I get a similar error running DropSeq data (Mascosko 2015). I downloaded files from GEO and SRA and did some filtering.
SRR1873277_S1_L001_R1_001.fastq
@AH2HM7BGXX:1:11101:10007:10911
TAACGTACAGGAGGAGTACG
+AH2HM7BGXX:1:11101:10007:10911
AA7AAFAFFFAFFFFFAAAF
@AH2HM7BGXX:1:11101:10008:15270
GCATGAAACTTCCACGGGCC
+AH2HM7BGXX:1:11101:10008:15270
AAAAAFF7FFF.F<FFFFFF
@AH2HM7BGXX:1:11101:10016:7370
CTGGATGTTCAAGGGTCTCA
SRR1873277_S1_L001_R2_001.fastq
@AH2HM7BGXX:1:11101:10007:10911
GTACTAACGTACAGGAAAGGACCTTTTTTTTTTTTTTTTTTTTTTTTTTTT
+
<..<7..777)<.FF..FF<F.FFAAAA<.7.777<77.<<7..7..7...

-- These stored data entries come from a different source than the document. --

import Summits.CriticalPhenomena.PercolationContinuityZ3.Theorems.PercNearOneGluingNoHeavyLowerTailSahiPair43CheckPacked

/-!
# `NoHeavyLowerTail` (crux stmt-CriticalPhenomena-4575), Sahi programme: the cell `(4,3)` — pair-saturation check, **chunk 7 of 20**

Support file (Sahi cell `prim-sahi`, seat `prim-sahi-typer` gen 32; `--supports stmt-CriticalPhenomena-4575`, COMPUTATIONAL).
One `native_decide` evaluation of the checker `chunkCheck` of `…SahiPair43CheckPacked` (all antichains of `[3]^4` whose node hash is
`≡ 7 (mod 20)`: every admissible 2-colouring's y-profile passes the packed downward-transport test).  The soundness theorem turning the
20 chunks into `SahiGridPattern.PatternPos 4` lives in the companion link files; nothing is asserted here beyond the Boolean evaluation.
Farm timing of one chunk ≈ 300 s. [this work] [computational]
-/

namespace Summit.CriticalPhenomena.PercolationContinuityZ3.Theorems.SahiGridPattern.Pair43

/-- **Chunk 7 of 20** of the pair-saturation check on `[3]^4` passes (`native_decide`). [this work] [computational] -/
theorem chunkCheck_20_7 : chunkCheck 20 7 = true := by native_decide

end Summit.CriticalPhenomena.PercolationContinuityZ3.Theorems.SahiGridPattern.Pair43
/-- **A TEST SECTION's ENERGY LETTER BOUNDS THE TRANSPORTED FORM**: `T`, `S` sections of `D`, `Q(Tk)` vanishing on `ker D`
(the critical branch's letter), `Q` symmetric and `≥ 0` on `ker D`, and ONE section `S` with `Q(Sk)(Sk) ≤ C‖k‖²` ⟹
`(Q.bilinearComp T T) k k ≤ C‖k‖²` — leaf-03's `QuadraticFibreMinimiser.le_of_orthogonal_ker` (the `Q`-orthogonal fibre point
minimises the energy on its fibre) BY NAME at `x := Sk`, `h := Tk`. [folklore] -/
theorem bilinearComp_quad_le (Q : E →L[ℝ] E →L[ℝ] ℝ) (D : E →L[ℝ] F) (T S : F →L[ℝ] E) (hT : ∀ k, D (T k) = k)
    (hS : ∀ k, D (S k) = k) (horth : ∀ k κ, D κ = 0 → Q (T k) κ = 0) (hsymm : ∀ u v, Q u v = Q v u)
    (hpos : ∀ κ, D κ = 0 → 0 ≤ Q κ κ) {C : ℝ} (hC : ∀ k, Q (S k) (S k) ≤ C * ‖k‖ ^ 2) (k : F) :
    (Q.bilinearComp T T) k k ≤ C * ‖k‖ ^ 2 := by
  rw [ContinuousLinearMap.bilinearComp_apply]
  exact (QuadraticFibreMinimiser.le_of_orthogonal_ker hsymm hpos ((hS k).trans (hT k).symm) (horth k)).trans (hC k)

/-- The transported form of a nonnegative form is nonnegative. [folklore] -/
theorem bilinearComp_quad_nonneg (Q : E →L[ℝ] E →L[ℝ] ℝ) (T : F →L[ℝ] E) (hQ0 : ∀ v, 0 ≤ Q v v) (k : F) :
    0 ≤ (Q.bilinearComp T T) k k := by
  rw [ContinuousLinearMap.bilinearComp_apply]; exact hQ0 _

/-- **THE ORTHOGONALITY LETTER ALONG THE WHOLE CHART.**  If `σ` is differentiable on an open set `U`, the branch is constrained-
critical there (`V′(σ w)` vanishes on `ker D` for every `w ∈ U` — HSCR's `exists_criticalBranch_chart_ker` output) and `V′` has
derivative `V″(σ w)` at `σ w`, then `V″(σ w)[σ′(w) h, κ] = 0` for all `h` and all `κ ∈ ker D`: differentiate the identically-zero
scalar function `w ↦ V′(σ w) κ` (chain rule through the evaluation functional). [folklore] -/
theorem orthogonal_of_criticalBranch {V : E → ℝ} {V'' : E → E →L[ℝ] E →L[ℝ] ℝ} {σ : F → E} (D : E →L[ℝ] F)
    {U : Set F} (hU : IsOpen U) (hσ : ∀ w ∈ U, DifferentiableAt ℝ σ w)
    (hcrit : ∀ w ∈ U, ∀ κ, D κ = 0 → fderiv ℝ V (σ w) κ = 0)
    (hV : ∀ w ∈ U, HasFDerivAt (fderiv ℝ V) (V'' (σ w)) (σ w)) {w : F} (hw : w ∈ U) (h : F) {κ : E} (hκ : D κ = 0) :
    V'' (σ w) (fderiv ℝ σ w h) κ = 0 := by
  have hg0 : (fun w' => fderiv ℝ V (σ w') κ) =ᶠ[nhds w] fun _ => (0 : ℝ) := by
    filter_upwards [hU.mem_nhds hw] with w' hw'
    exact hcrit w' hw' κ hκ
  have hfd0 : fderiv ℝ (fun w' => fderiv ℝ V (σ w') κ) w = 0 := by
    rw [hg0.fderiv_eq]; exact (hasFDerivAt_const (0 : ℝ) w).fderiv
  have hinner : HasFDerivAt (fun w' => fderiv ℝ V (σ w')) ((V'' (σ w)).comp (fderiv ℝ σ w)) w :=
    (hV w hw).comp w (hσ w hw).hasFDerivAt
  have hchain : HasFDerivAt (fun w' => fderiv ℝ V (σ w') κ)
      ((ContinuousLinearMap.apply ℝ ℝ κ).comp ((V'' (σ w)).comp (fderiv ℝ σ w))) w :=
    ((ContinuousLinearMap.apply ℝ ℝ κ).hasFDerivAt).comp w hinner
  have e := hchain.fderiv
  rw [hfd0] at e
  have e2 := congrArg (fun L : F →L[ℝ] ℝ => L h) e
  simpa using e2.symm

/-- **THE BRANCH DERIVATIVE's NORM THROUGH A TEST SECTION's ENERGY (the chart letter's square-root form).**  `T`, `S` sections,
`Q(Tk)|_{ker D} = 0`, `Q` symmetric, `Q ≥ 0` on `E`, `Q` `m`-coercive on `ker D` (`m > 0`) ⟹ `‖Tk‖ ≤ ‖Sk‖ + √(Q(Sk)(Sk) ∕ m)`:
Pythagoras (QFM `form_split` at `x := Sk`) puts the whole energy defect on `n = Sk − Tk ∈ ker D`, where coercivity converts it into
norm.  Compare QFM's crude `‖Tk‖ ≤ (1 + ‖Q‖∕m)‖Mk‖`: the condition number enters under a square root and through the TEST section's
energy, not through `‖Q‖`. [folklore] -/
theorem norm_branch_apply_le_of_testSection (Q : E →L[ℝ] E →L[ℝ] ℝ) (D : E →L[ℝ] F) (T S : F →L[ℝ] E)
    (hT : ∀ k, D (T k) = k) (hS : ∀ k, D (S k) = k) (horth : ∀ k κ, D κ = 0 → Q (T k) κ = 0)
    (hsymm : ∀ u v, Q u v = Q v u) (hQ0 : ∀ v, 0 ≤ Q v v) {m : ℝ} (hm : 0 < m)
    (hco : ∀ κ, D κ = 0 → m * ‖κ‖ ^ 2 ≤ Q κ κ) (k : F) :
    ‖T k‖ ≤ ‖S k‖ + Real.sqrt (Q (S k) (S k) / m) := by
  -- Pythagoras along the fibre of `k`: `Q(Sk)(Sk) = Q(Tk)(Tk) + Q(n)(n)`, `n = Sk − Tk ∈ ker D`
  have hsplit := QuadraticFibreMinimiser.form_split (Q := Q) (D := D) (H := T) hsymm hT horth (S k)
  rw [hS] at hsplit
  have hn : D (S k - T k) = 0 := by rw [map_sub, hS, hT, sub_self]
  have h1 : m * ‖S k - T k‖ ^ 2 ≤ Q (S k) (S k) := by
    have := hco _ hn
    linarith [hQ0 (T k)]
  have h2 : ‖S k - T k‖ ^ 2 ≤ Q (S k) (S k) / m := by
    rw [le_div_iff₀ hm]; linarith
  have h3 : ‖S k - T k‖ ≤ Real.sqrt (Q (S k) (S k) / m) := by
    rw [← Real.sqrt_sq (norm_nonneg (S k - T k))]
    exact Real.sqrt_le_sqrt h2
  calc ‖T k‖ = ‖S k - (S k - T k)‖ := by rw [sub_sub_cancel]
    _ ≤ ‖S k‖ + ‖S k - T k‖ := norm_sub_le _ _
    _ ≤ ‖S k‖ + Real.sqrt (Q (S k) (S k) / m) := by linarith

/-- **THE CHART LETTER THROUGH A TEST SECTION**: with the energy letter `Q(Sk)(Sk) ≤ C‖k‖²` (`C ≥ 0`):
`‖T‖ ≤ ‖S‖ + √(C∕m)` — in place of QFM ∕ AHE's `(1 + ‖Q‖∕m)‖M‖` wherever a good test section is at hand. [folklore] -/
theorem opNorm_branch_le_of_testSection (Q : E →L[ℝ] E →L[ℝ] ℝ) (D : E →L[ℝ] F) (T S : F →L[ℝ] E)
    (hT : ∀ k, D (T k) = k) (hS : ∀ k, D (S k) = k) (horth : ∀ k κ, D κ = 0 → Q (T k) κ = 0)
    (hsymm : ∀ u v, Q u v = Q v u) (hQ0 : ∀ v, 0 ≤ Q v v) {m : ℝ} (hm : 0 < m)
    (hco : ∀ κ, D κ = 0 → m * ‖κ‖ ^ 2 ≤ Q κ κ) {C : ℝ} (hC0 : 0 ≤ C) (hC : ∀ k, Q (S k) (S k) ≤ C * ‖k‖ ^ 2) :
    ‖T‖ ≤ ‖S‖ + Real.sqrt (C / m) := by
  refine ContinuousLinearMap.opNorm_le_bound _ (by positivity) fun k => ?_
  have h1 := norm_branch_apply_le_of_testSection Q D T S hT hS horth hsymm hQ0 hm hco k
  have h2 : Real.sqrt (Q (S k) (S k) / m) ≤ Real.sqrt (C / m) * ‖k‖ := by
    rw [← Real.sqrt_sq (norm_nonneg k), ← Real.sqrt_mul (div_nonneg hC0 hm.le)]
    exact Real.sqrt_le_sqrt (by rw [div_mul_eq_mul_div]; exact div_le_div_of_nonneg_right (hC k) hm.le)
  calc ‖T k‖ ≤ ‖S k‖ + Real.sqrt (Q (S k) (S k) / m) := h1
    _ ≤ ‖S‖ * ‖k‖ + Real.sqrt (C / m) * ‖k‖ := add_le_add (S.le_opNorm k) h2
    _ = (‖S‖ + Real.sqrt (C / m)) * ‖k‖ := by ring

end LeastEnergy

/-! ## §2. Polarisation: a symmetric form is bounded by its quadratic form -/

section Polarisation

variable {F : Type*} [NormedAddCommGroup F] [InnerProductSpace ℝ F]

/-- **POLARISATION BOUND**: `P` symmetric with `|P k k| ≤ M‖k‖²` on an inner-product space ⟹ `|P u v| ≤ M‖u‖‖v‖`
(`4 P u v = P(u+v)(u+v) − P(u−v)(u−v)`, the parallelogram law, and the rescaling `u ↦ a•u`, `v ↦ a⁻¹•v`). [folklore] -/
theorem abs_apply_le_of_abs_quad_le (P : F →L[ℝ] F →L[ℝ] ℝ) (hsymm : ∀ u v, P u v = P v u) {M : ℝ}
    (hM : ∀ k, |P k k| ≤ M * ‖k‖ ^ 2) (u v : F) : |P u v| ≤ M * (‖u‖ * ‖v‖) := by
  -- the half-sum bound from polarisation + parallelogram
  have half : ∀ x y : F, |P x y| ≤ M * (‖x‖ ^ 2 + ‖y‖ ^ 2) / 2 := by
    intro x y
    have e : P x y = (P (x + y) (x + y) - P (x - y) (x - y)) / 4 := by
      simp only [map_add, map_sub, add_apply, sub_apply, hsymm y x]
      ring
    have hp := hM (x + y)
    have hm := hM (x - y)
    have par : ‖x + y‖ ^ 2 + ‖x - y‖ ^ 2 = 2 * (‖x‖ ^ 2 + ‖y‖ ^ 2) := by
      have := parallelogram_law_with_norm ℝ x y
      nlinarith [this]
    rw [e, abs_div, abs_of_pos (by norm_num : (0:ℝ) < 4)]
    have h4 : |P (x + y) (x + y) - P (x - y) (x - y)| ≤ M * ‖x + y‖ ^ 2 + M * ‖x - y‖ ^ 2 :=
      (abs_sub _ _).trans (add_le_add hp hm)
    have : M * ‖x + y‖ ^ 2 + M * ‖x - y‖ ^ 2 = 2 * (M * (‖x‖ ^ 2 + ‖y‖ ^ 2)) := by rw [← mul_add, par]; ring
    rw [this] at h4
    linarith
  -- rescale
  by_cases hu : u = 0
  · subst hu; simp
  by_cases hv : v = 0
  · subst hv; simp
  have hu' : 0 < ‖u‖ := norm_pos_iff.mpr hu
  have hv' : 0 < ‖v‖ := norm_pos_iff.mpr hv
  set a : ℝ := Real.sqrt (‖v‖ / ‖u‖) with ha
  have ha0 : 0 < a := Real.sqrt_pos.mpr (div_pos hv' hu')
  have ha2 : a ^ 2 = ‖v‖ / ‖u‖ := Real.sq_sqrt (div_pos hv' hu').le
  have h := half (a • u) (a⁻¹ • v)
  have e1 : P (a • u) (a⁻¹ • v) = P u v := by
    simp only [map_smul, smul_apply, smul_eq_mul]
    field_simp
  have e2 : ‖a • u‖ ^ 2 + ‖a⁻¹ • v‖ ^ 2 = 2 * (‖u‖ * ‖v‖) := by
    rw [norm_smul, norm_smul, Real.norm_eq_abs, Real.norm_eq_abs, abs_of_pos ha0, abs_of_pos (inv_pos.mpr ha0), mul_pow,
      mul_pow, inv_pow, ha2]
    field_simp
    ring
  rw [e1, e2] at h
  linarith

/-- **THE OPERATOR NORM OF A SYMMETRIC FORM IS BOUNDED BY ITS QUADRATIC FORM** (inner-product space): `|P k k| ≤ M‖k‖²`, `0 ≤ M` ⟹
`‖P‖ ≤ M`. [folklore] -/
theorem opNorm_le_of_abs_quad_le (P : F →L[ℝ] F →L[ℝ] ℝ) (hsymm : ∀ u v, P u v = P v u) {M : ℝ} (hM0 : 0 ≤ M)
    (hM : ∀ k, |P k k| ≤ M * ‖k‖ ^ 2) : ‖P‖ ≤ M := by
  refine ContinuousLinearMap.opNorm_le_bound _ hM0 fun u => ?_
  refine ContinuousLinearMap.opNorm_le_bound _ (by positivity) fun v => ?_
  rw [Real.norm_eq_abs]
  calc |P u v| ≤ M * (‖u‖ * ‖v‖) := abs_apply_le_of_abs_quad_le P hsymm hM u v
    _ = M * ‖u‖ * ‖v‖ := by ring

end Polarisation

/-! ## §3. The END: the transported Hessian's size through a test section's energy -/

section TheEnd

variable {E F : Type*} [NormedAddCommGroup E] [InnerProductSpace ℝ E] [NormedAddCommGroup F] [InnerProductSpace ℝ F]

/-- **THE SIZE LETTER THROUGH A TEST SECTION.**  `Q` symmetric and nonnegative on `E` (the Hessian at a point of a convex window),
`T` a section of `D` that is `Q`-orthogonal to `ker D` (the critical branch's derivative), `S` ANY section with the energy letter
`Q(Sk)(Sk) ≤ C‖k‖²` (`C ≥ 0`), `F` an inner-product space ⟹ the transported Hessian `Q[T·, T·]` has `‖Q.bilinearComp T T‖ ≤ C` —
to be used in place of HSAH's `‖Q‖·‖T‖²` wherever a good test section is at hand. [folklore] -/
theorem opNorm_transportedHessian_le_of_testSection (Q : E →L[ℝ] E →L[ℝ] ℝ) (D : E →L[ℝ] F) (T S : F →L[ℝ] E)
    (hT : ∀ k, D (T k) = k) (hS : ∀ k, D (S k) = k) (horth : ∀ k κ, D κ = 0 → Q (T k) κ = 0) (hsymm : ∀ u v, Q u v = Q v u)
    (hQ0 : ∀ v, 0 ≤ Q v v) {C : ℝ} (hC0 : 0 ≤ C) (hC : ∀ k, Q (S k) (S k) ≤ C * ‖k‖ ^ 2) :
    ‖Q.bilinearComp T T‖ ≤ C := by
  have hsymm' : ∀ u v, (Q.bilinearComp T T) u v = (Q.bilinearComp T T) v u := by
    intro u v; rw [ContinuousLinearMap.bilinearComp_apply, ContinuousLinearMap.bilinearComp_apply, hsymm]
  refine opNorm_le_of_abs_quad_le _ hsymm' hC0 fun k => ?_
  rw [abs_of_nonneg (bilinearComp_quad_nonneg Q T hQ0 k)]
  exact bilinearComp_quad_le Q D T S hT hS horth hsymm (fun κ _ => hQ0 κ) hC k

/-- **THE SIZE LETTER ALONG THE CHART.**  On an open chart `U` where the branch `σ` is differentiable with `D ∘ σ′(w) = 1`,
constrained-critical (`V′(σw)|_{ker D} = 0`) and `V′` has derivative `V″(σ w)` at `σ w`: if `V″(σ w)` is symmetric and `≥ 0` and a test
section `S` has `V″(σw)(Sk)(Sk) ≤ C‖k‖²`, then the next Hessian of HSIS (c), `V″(σ w)[σ′(w)·, σ′(w)·]`, has operator norm `≤ C` —
`orthogonal_of_criticalBranch` feeds §3's END. [folklore] -/
theorem opNorm_transportedHessian_le_on_chart {V : E → ℝ} {V'' : E → E →L[ℝ] E →L[ℝ] ℝ} {σ : F → E}
    (D : E →L[ℝ] F) {U : Set F} (hU : IsOpen U) (hσ : ∀ w ∈ U, DifferentiableAt ℝ σ w)
    (hsec : ∀ w ∈ U, ∀ k, D (fderiv ℝ σ w k) = k) (hcrit : ∀ w ∈ U, ∀ κ, D κ = 0 → fderiv ℝ V (σ w) κ = 0)
    (hV : ∀ w ∈ U, HasFDerivAt (fderiv ℝ V) (V'' (σ w)) (σ w)) {w : F} (hw : w ∈ U)
    (hsymm : ∀ u v, V'' (σ w) u v = V'' (σ w) v u) (hQ0 : ∀ v, 0 ≤ V'' (σ w) v v)
    (S : F →L[ℝ] E) (hS : ∀ k, D (S k) = k) {C : ℝ} (hC0 : 0 ≤ C) (hC : ∀ k, V'' (σ w) (S k) (S k) ≤ C * ‖k‖ ^ 2) :
    ‖(V'' (σ w)).bilinearComp (fderiv ℝ σ w) (fderiv ℝ σ w)‖ ≤ C :=
  opNorm_transportedHessian_le_of_testSection (V'' (σ w)) D (fderiv ℝ σ w) S (hsec w hw) hS
    (fun h _ hκ => orthogonal_of_criticalBranch D hU hσ hcrit hV hw h hκ) hsymm hQ0 hC0 hC

end TheEnd

/-! ## §4. Toy -/

/-- Toy (degenerate case `S = T`): if the branch itself carries the energy letter `Q(Tk)(Tk) ≤ C‖k‖²`, the END returns `‖Q[T·,T·]‖ ≤ C`
— the orthogonality letter is then used only through Pythagoras with `n = 0`. -/
example {E F : Type*} [NormedAddCommGroup E] [InnerProductSpace ℝ E] [NormedAddCommGroup F] [InnerProductSpace ℝ F]
    (Q : E →L[ℝ] E →L[ℝ] ℝ) (D : E →L[ℝ] F) (T : F →L[ℝ] E) (hT : ∀ k, D (T k) = k)
    (horth : ∀ k κ, D κ = 0 → Q (T k) κ = 0) (hsymm : ∀ u v, Q u v = Q v u) (hQ0 : ∀ v, 0 ≤ Q v v) {C : ℝ} (hC0 : 0 ≤ C)
    (hC : ∀ k, Q (T k) (T k) ≤ C * ‖k‖ ^ 2) : ‖Q.bilinearComp T T‖ ≤ C :=
  opNorm_transportedHessian_le_of_testSection Q D T T hT hT horth hsymm hQ0 hC0 hC

end Summit.QuantumFields.BalabanUV.T4Continuum.NE7b.TransportedHessianEnergyCeiling
/-- **ORDER `32`, RANK `> 9` (i.e. `11` or `17`) ⟹ `Stab(T) = 1`** (tree `eq_one_of_forall_mul_mem_iff_of_nine_lt_typeRank`:
a non-trivial stabiliser forces rank `≤ |G|/4 + 1 = 9`). [cite: Kubota1965, §2 and §4 Lemma 2] [cite: Shimura1998, §8.2 Prop. 26] -/
theorem card_stabilizer_eq_one_of_nine_lt_typeRank (hexp : ∀ g : G, g ^ 2 = 1) (h : IsCMTypeWith ρ (T : Set G))
    (h32 : Fintype.card G = 32) (hr : 9 < typeRank G (T : Set G)) :
    (Finset.univ.filter fun g : G => ∀ t : G, t * g ∈ T ↔ t ∈ T).card = 1 := by
  rw [Finset.card_eq_one]
  refine ⟨1, ?_⟩
  ext g
  simp only [Finset.mem_filter, Finset.mem_univ, true_and, Finset.mem_singleton]
  constructor
  · exact fun hg => eq_one_of_forall_mul_mem_iff_of_nine_lt_typeRank hexp h h32 hr hg
  · rintro rfl t
    rw [mul_one]

/-- **THE STABILISER ORDERS IN ORDER `32`: `|Stab(T)| = 16, 4, 2, 1, 1` for `rank(T) = 2, 5, 9, 11, 17`** (rank `5`:
tree `eight_mul_card_stabilizer_of_typeRank_eq_five`). [cite: Kubota1965, §2 and §4 Lemma 2] [cite: Dodson1984, §3.1.1 Theorem] -/
theorem card_stabilizer_eq_of_card_eq_thirtyTwo (hexp : ∀ g : G, g ^ 2 = 1) (h : IsCMTypeWith ρ (T : Set G))
    (h32 : Fintype.card G = 32) :
    (Finset.univ.filter fun g : G => ∀ t : G, t * g ∈ T ↔ t ∈ T).card =
      (if typeRank G (T : Set G) = 2 then 16 else 0) + (if typeRank G (T : Set G) = 5 then 4 else 0) +
        (if typeRank G (T : Set G) = 9 then 2 else 0) + (if 9 < typeRank G (T : Set G) then 1 else 0) := by
  rcases typeRank_mem_of_card_thirtytwo hexp h h32 with hr | hr | hr | hr | hr
  · rw [card_stabilizer_eq_one_of_nine_lt_typeRank hexp h h32 (by rw [hr]; norm_num), hr]
    norm_num
  · rw [card_stabilizer_eq_one_of_nine_lt_typeRank hexp h h32 (by rw [hr]; norm_num), hr]
    norm_num
  · rw [card_stabilizer_eq_two_of_typeRank_eq_nine hexp h h32 hr, hr]
    norm_num
  · have h8 := eight_mul_card_stabilizer_of_typeRank_eq_five hexp h hr
    rw [h32] at h8
    have h4 : (Finset.univ.filter fun g : G => ∀ t : G, t * g ∈ T ↔ t ∈ T).card = 4 := by omega
    rw [h4, hr]
    norm_num
  · have h2 := two_mul_card_stabilizer_of_typeRank_eq_two hexp h hr
    rw [h32] at h2
    have h16 : (Finset.univ.filter fun g : G => ∀ t : G, t * g ∈ T ↔ t ∈ T).card = 16 := by omega
    rw [h16, hr]
    norm_num

/-- The same table for `|Stab(T)| − 1 = #{g ≠ 1 : Tg = T}`: `15, 3, 1, 0, 0`. [cite: Kubota1965, §2 and §4 Lemma 2]
[cite: Dodson1984, §3.1.1 Theorem] -/
theorem card_filter_ne_one_stabilizer_eq_of_card_eq_thirtyTwo (hexp : ∀ g : G, g ^ 2 = 1)
    (h : IsCMTypeWith ρ (T : Set G)) (h32 : Fintype.card G = 32) :
    (Finset.univ.filter fun g : G => g ≠ 1 ∧ ∀ t : G, t * g ∈ T ↔ t ∈ T).card =
      (if typeRank G (T : Set G) = 2 then 15 else 0) + (if typeRank G (T : Set G) = 5 then 3 else 0) +
        (if typeRank G (T : Set G) = 9 then 1 else 0) := by
  rw [card_filter_ne_one_stabilizer_eq T, card_stabilizer_eq_of_card_eq_thirtyTwo hexp h h32]
  rcases typeRank_mem_of_card_thirtytwo hexp h h32 with hr | hr | hr | hr | hr <;> rw [hr] <;> norm_num

end Stabilizers

/-! ## §3 Order `16`: the census `256 = 16 + 112 + 128` at group level -/

section Sixteen

/-- **ORDER `16` (`G ≅ (ℤ/2)⁴`): EXACTLY `128` OF THE `256` CM TYPES HAVE RANK `9`** (are nondegenerate) — the
spectrum is `{2, 5, 9}` (tree `typeRank_mem_of_card_sixteen`), with `16` types of rank `2` and `112` of rank `5`
(tree).  The field-level form is the tree's `ncard_cmTypeRank_eq_of_finrank_eq_sixteen`. [cite: Kubota1965, §4 Lemma 2]
[cite: Kida2019CountingCMTypes, Lemma 2.3] [cite: Dodson1984, §3.1.1 Theorem] -/
theorem card_filter_typeRank_eq_nine_of_card_eq_sixteen (hexp : ∀ g : G, g ^ 2 = 1) (hρ1 : ρ ≠ 1)
    (h16 : Fintype.card G = 16) :
    ((Finset.univ : Finset (Finset G)).filter fun T : Finset G =>
      IsCMTypeWith ρ (T : Set G) ∧ typeRank G (T : Set G) = 9).card = 128 := by
  have htot : ((Finset.univ : Finset (Finset G)).filter fun T : Finset G => IsCMTypeWith ρ (T : Set G)).card =
      256 := by
    convert card_filter_isCMTypeWith_of_card_eq_sixteen hexp hρ1 h16 using 2
  have h2 := card_filter_typeRank_eq_two hexp hρ1 (G := G)
  rw [h16] at h2
  have h5 := card_filter_typeRank_eq_five_of_card_eq_sixteen hexp hρ1 h16
  -- the types of rank `≠ 9` are those of rank `2` or `5`
  have hne : ((Finset.univ : Finset (Finset G)).filter fun T : Finset G =>
      IsCMTypeWith ρ (T : Set G) ∧ ¬ typeRank G (T : Set G) = 9).card = 16 + 112 := by
    rw [← h2, ← h5, ← Finset.card_union_of_disjoint (Finset.disjoint_filter.2 fun T _ hT hT' => by
      have := hT.2; have := hT'.2; omega)]
    congr 1
    ext T
    simp only [Finset.mem_filter, Finset.mem_univ, true_and, Finset.mem_union]
    constructor
    · rintro ⟨hT, h9⟩
      rcases typeRank_mem_of_card_sixteen hexp hT h16 with h | h | h
      · exact absurd h h9
      · exact Or.inr ⟨hT, h⟩
      · exact Or.inl ⟨hT, h⟩
    · rintro (⟨hT, h⟩ | ⟨hT, h⟩) <;> exact ⟨hT, by rw [h]; norm_num⟩
  have hsplit := Finset.card_filter_add_card_filter_not
    (s := (Finset.univ : Finset (Finset G)).filter fun T : Finset G => IsCMTypeWith ρ (T : Set G))
    (fun T : Finset G => typeRank G (T : Set G) = 9)
  rw [Finset.filter_filter, Finset.filter_filter, htot, hne] at hsplit
  omega

/-- **THE ORDER-`16` CENSUS**: `16` CM types of rank `2`, `112` of rank `5`, `128` of rank `9`, `256` in all.
[cite: Kubota1965, §4 Lemma 2] [cite: Kida2019CountingCMTypes, Lemma 2.3] [cite: Dodson1984, §3.1.1 Theorem] -/
theorem census_of_card_eq_sixteen (hexp : ∀ g : G, g ^ 2 = 1) (hρ1 : ρ ≠ 1) (h16 : Fintype.card G = 16) :
    ((Finset.univ : Finset (Finset G)).filter fun T : Finset G =>
      IsCMTypeWith ρ (T : Set G) ∧ typeRank G (T : Set G) = 2).card = 16 ∧
    ((Finset.univ : Finset (Finset G)).filter fun T : Finset G =>
      IsCMTypeWith ρ (T : Set G) ∧ typeRank G (T : Set G) = 5).card = 112 ∧
    ((Finset.univ : Finset (Finset G)).filter fun T : Finset G =>
      IsCMTypeWith ρ (T : Set G) ∧ typeRank G (T : Set G) = 9).card = 128 ∧
    ((Finset.univ : Finset (Finset G)).filter fun T : Finset G => IsCMTypeWith ρ (T : Set G)).card = 256 := by
  have h2 := card_filter_typeRank_eq_two hexp hρ1 (G := G)
  rw [h16] at h2
  refine ⟨h2, card_filter_typeRank_eq_five_of_card_eq_sixteen hexp hρ1 h16,
    card_filter_typeRank_eq_nine_of_card_eq_sixteen hexp hρ1 h16, ?_⟩
  convert card_filter_isCMTypeWith_of_card_eq_sixteen hexp hρ1 h16 using 2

@AH2HM7BGXX:1:11101:10008:15270
GAAGTACCAGGCAGTGACAGCCACCCTGGAGGAGAAGAGGAAAGAGAAAGCCAAGATCCA
+
<AAAAFF.FF.F<FAF7FAFFFFFFFFFFF7AAFFFFFFFAF<AFAFF..FF<F7AFAFF
@AH2HM7BGXX:1:11101:10016:7370
TATTAAAAGAATCCAAATTCAAACT
I get this issue running version 0.5 or the current develop
branch acef6df06836
My understanding is that DigitalExpression
or umitools
no longer accept empty barcode whitelists. As a workaround, I generated one by permutations and added it to config.yaml
.
echo AAAA{A,T,C,G}{A,T,C,G}{A,T,C,G}{A,T,C,G}{A,T,C,G}{A,T,C,G}{A,T,C,G}{A,T,C,G}{A,T,C,G}{A,T,C,G}{A,T,C,G}{A,T,C,G} | sed 's/ /\n/g' > dropseq_barcode.txt
FILTER:
barcode-whitelist: 'dropseq_barcode.txt'
This hangs on the extend_barcode_whitelist
rule, presumably because the number of barcodes to compute mismatches for is too large.
After seeing this, I think the FASTQ file may be problem, I seem to be missing second field from the headers. Is this required?
In my case, I was able to fix it by adding the second field to the header.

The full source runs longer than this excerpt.